= Beginning of Section =

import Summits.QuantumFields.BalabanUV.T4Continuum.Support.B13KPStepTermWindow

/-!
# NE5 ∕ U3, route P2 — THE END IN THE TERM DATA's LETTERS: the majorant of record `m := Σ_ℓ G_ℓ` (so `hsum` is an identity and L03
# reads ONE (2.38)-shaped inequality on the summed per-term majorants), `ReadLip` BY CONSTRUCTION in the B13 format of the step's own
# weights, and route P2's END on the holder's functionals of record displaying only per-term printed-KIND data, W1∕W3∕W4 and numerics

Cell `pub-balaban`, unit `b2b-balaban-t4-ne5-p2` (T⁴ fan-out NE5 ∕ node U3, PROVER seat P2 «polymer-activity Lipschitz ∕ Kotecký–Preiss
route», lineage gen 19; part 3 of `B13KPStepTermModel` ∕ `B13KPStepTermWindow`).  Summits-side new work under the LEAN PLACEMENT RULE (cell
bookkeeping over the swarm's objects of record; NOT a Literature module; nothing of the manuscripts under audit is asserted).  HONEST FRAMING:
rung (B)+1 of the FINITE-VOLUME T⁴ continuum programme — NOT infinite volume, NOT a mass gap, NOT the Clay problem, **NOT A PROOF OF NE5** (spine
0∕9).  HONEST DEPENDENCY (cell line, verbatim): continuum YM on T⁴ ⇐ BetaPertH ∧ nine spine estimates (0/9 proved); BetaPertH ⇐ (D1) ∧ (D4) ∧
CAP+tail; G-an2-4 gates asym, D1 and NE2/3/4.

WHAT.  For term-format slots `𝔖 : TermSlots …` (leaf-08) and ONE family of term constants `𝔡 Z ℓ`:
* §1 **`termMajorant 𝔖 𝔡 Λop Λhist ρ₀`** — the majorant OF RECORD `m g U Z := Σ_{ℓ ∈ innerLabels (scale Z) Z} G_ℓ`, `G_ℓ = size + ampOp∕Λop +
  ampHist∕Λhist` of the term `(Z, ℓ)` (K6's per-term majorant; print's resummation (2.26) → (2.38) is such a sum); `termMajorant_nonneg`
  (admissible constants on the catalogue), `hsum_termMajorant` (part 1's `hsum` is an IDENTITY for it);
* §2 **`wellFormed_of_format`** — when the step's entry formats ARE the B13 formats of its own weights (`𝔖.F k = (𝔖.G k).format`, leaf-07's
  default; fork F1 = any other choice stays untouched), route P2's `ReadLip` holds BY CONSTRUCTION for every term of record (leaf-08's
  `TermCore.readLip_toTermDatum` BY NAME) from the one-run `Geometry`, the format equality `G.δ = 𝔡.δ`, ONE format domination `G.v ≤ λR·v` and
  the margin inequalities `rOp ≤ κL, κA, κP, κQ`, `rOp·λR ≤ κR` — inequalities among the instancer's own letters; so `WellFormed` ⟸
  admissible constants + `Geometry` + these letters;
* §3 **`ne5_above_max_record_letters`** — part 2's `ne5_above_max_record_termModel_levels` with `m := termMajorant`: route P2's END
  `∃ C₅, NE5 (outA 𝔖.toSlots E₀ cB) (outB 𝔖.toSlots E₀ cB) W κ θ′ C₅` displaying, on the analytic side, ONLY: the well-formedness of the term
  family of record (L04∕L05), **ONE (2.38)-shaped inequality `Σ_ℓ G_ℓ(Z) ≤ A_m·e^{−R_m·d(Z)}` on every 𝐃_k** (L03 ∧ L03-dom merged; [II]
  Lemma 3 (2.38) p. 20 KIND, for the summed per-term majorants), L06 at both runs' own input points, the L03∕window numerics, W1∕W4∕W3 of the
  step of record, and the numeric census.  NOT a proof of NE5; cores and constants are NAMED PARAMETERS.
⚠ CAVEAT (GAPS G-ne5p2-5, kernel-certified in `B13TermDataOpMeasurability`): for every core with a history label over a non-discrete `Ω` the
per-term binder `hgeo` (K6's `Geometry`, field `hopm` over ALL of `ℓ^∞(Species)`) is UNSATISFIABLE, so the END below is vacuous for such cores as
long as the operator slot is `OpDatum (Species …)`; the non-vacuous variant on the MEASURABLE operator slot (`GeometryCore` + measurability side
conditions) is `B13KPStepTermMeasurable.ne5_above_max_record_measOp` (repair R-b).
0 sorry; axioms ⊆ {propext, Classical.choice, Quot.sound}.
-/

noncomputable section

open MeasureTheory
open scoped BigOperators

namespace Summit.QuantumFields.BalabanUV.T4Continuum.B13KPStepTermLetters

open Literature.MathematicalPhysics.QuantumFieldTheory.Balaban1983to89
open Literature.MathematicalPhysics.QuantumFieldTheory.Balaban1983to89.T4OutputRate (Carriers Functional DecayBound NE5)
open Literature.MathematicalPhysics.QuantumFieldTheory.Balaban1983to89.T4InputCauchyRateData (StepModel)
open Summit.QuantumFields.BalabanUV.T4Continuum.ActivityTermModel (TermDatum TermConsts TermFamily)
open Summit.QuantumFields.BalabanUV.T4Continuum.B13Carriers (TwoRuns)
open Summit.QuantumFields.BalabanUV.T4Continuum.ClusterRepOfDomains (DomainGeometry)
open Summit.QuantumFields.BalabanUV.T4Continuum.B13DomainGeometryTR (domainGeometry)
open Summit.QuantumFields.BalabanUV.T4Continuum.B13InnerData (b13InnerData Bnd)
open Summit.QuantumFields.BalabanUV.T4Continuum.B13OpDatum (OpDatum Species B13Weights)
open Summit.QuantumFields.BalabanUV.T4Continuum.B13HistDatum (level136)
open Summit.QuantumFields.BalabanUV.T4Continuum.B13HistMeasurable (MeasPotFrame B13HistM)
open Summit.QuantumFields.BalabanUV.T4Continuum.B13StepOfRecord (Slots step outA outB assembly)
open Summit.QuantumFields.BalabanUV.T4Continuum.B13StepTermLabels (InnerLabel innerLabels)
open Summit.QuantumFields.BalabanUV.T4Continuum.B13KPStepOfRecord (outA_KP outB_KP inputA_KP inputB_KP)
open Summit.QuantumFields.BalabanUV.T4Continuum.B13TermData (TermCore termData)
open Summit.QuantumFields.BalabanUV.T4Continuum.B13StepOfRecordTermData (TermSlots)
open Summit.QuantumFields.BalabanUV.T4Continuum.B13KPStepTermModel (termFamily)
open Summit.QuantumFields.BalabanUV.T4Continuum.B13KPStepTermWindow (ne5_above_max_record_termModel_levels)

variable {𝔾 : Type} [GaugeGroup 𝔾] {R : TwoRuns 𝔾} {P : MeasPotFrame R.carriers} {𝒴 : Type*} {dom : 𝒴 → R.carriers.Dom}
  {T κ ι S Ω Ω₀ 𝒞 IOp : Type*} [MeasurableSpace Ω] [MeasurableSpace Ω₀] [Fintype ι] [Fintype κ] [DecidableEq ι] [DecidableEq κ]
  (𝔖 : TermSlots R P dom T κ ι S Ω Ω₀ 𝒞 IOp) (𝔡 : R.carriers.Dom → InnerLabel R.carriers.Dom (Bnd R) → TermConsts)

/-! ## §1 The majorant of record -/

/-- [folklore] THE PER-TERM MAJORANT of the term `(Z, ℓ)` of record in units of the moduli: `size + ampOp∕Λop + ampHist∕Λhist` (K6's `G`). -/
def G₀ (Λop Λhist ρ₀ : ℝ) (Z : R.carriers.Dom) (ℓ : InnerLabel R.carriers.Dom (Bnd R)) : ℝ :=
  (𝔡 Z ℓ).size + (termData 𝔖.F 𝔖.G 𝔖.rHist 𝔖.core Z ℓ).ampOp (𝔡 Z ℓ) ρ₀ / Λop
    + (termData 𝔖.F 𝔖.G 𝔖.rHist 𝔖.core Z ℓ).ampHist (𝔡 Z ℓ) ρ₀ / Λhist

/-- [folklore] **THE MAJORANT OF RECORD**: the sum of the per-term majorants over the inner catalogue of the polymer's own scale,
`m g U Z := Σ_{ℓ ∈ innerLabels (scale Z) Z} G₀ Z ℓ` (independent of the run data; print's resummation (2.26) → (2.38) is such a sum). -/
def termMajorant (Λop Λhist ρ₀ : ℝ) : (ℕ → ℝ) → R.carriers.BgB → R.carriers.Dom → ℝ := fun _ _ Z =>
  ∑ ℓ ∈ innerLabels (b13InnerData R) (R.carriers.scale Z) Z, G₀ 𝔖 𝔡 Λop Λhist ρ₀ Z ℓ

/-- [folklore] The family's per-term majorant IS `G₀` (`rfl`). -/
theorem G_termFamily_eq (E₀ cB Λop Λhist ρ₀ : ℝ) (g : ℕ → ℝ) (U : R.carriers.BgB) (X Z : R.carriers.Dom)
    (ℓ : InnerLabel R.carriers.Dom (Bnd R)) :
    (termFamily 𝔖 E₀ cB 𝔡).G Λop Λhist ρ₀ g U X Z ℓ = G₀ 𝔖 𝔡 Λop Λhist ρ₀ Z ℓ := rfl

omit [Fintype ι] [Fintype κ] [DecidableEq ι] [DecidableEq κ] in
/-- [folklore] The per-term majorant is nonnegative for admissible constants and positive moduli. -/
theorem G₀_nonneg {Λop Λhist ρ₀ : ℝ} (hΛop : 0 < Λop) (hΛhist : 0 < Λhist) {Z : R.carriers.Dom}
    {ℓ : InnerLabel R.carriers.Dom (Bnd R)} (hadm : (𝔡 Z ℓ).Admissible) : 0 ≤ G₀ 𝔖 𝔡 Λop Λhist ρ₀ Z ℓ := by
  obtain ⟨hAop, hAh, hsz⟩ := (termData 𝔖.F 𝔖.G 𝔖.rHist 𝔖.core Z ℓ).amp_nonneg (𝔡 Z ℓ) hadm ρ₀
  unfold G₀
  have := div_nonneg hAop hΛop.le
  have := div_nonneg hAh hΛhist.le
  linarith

= End of Section =
= Beginning of Section =

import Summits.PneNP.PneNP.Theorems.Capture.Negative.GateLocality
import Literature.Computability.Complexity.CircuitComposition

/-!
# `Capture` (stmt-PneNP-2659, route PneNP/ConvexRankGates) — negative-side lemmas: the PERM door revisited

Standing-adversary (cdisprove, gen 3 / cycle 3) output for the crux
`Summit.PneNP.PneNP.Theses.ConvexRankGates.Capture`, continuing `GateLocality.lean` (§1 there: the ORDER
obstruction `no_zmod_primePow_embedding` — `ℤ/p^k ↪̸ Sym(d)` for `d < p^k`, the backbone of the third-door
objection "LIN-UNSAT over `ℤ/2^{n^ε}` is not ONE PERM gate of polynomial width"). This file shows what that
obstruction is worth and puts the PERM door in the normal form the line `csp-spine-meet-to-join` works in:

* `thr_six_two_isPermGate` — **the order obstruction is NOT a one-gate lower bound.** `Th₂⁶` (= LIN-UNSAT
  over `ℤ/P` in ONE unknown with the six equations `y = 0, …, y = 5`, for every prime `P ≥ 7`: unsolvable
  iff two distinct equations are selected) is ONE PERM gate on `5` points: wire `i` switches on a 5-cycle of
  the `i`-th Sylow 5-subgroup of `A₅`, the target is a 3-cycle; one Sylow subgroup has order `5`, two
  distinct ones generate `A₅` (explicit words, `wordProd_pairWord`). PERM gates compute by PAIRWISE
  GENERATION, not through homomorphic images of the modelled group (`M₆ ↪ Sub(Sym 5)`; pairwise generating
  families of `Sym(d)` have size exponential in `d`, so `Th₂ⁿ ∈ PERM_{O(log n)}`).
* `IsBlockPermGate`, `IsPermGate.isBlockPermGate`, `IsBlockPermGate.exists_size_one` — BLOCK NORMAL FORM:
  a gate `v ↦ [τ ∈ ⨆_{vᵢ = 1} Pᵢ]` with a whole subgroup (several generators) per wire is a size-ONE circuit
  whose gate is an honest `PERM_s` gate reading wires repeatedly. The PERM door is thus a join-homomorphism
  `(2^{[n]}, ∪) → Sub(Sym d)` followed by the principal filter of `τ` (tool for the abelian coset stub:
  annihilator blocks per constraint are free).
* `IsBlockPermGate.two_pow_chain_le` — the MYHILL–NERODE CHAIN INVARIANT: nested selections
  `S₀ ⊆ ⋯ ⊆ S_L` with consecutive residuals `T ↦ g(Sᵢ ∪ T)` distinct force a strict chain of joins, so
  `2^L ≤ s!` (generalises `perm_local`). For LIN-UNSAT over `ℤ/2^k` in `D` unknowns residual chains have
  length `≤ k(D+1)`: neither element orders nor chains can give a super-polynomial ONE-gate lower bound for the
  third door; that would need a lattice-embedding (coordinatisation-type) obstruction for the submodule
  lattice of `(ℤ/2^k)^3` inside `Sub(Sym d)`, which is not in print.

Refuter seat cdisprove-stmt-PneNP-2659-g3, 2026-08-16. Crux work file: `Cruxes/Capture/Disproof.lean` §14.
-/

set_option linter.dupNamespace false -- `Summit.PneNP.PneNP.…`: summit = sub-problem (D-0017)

= End of Section =

§ **Your task**
List every line in the records above that contains the word "MathematicalPhysics".

§ **Task result**
open Literature.MathematicalPhysics.QuantumFieldTheory.Balaban1983to89
open Literature.MathematicalPhysics.QuantumFieldTheory.Balaban1983to89.T4OutputRate (Carriers Functional DecayBound NE5)
open Literature.MathematicalPhysics.QuantumFieldTheory.Balaban1983to89.T4InputCauchyRateData (StepModel)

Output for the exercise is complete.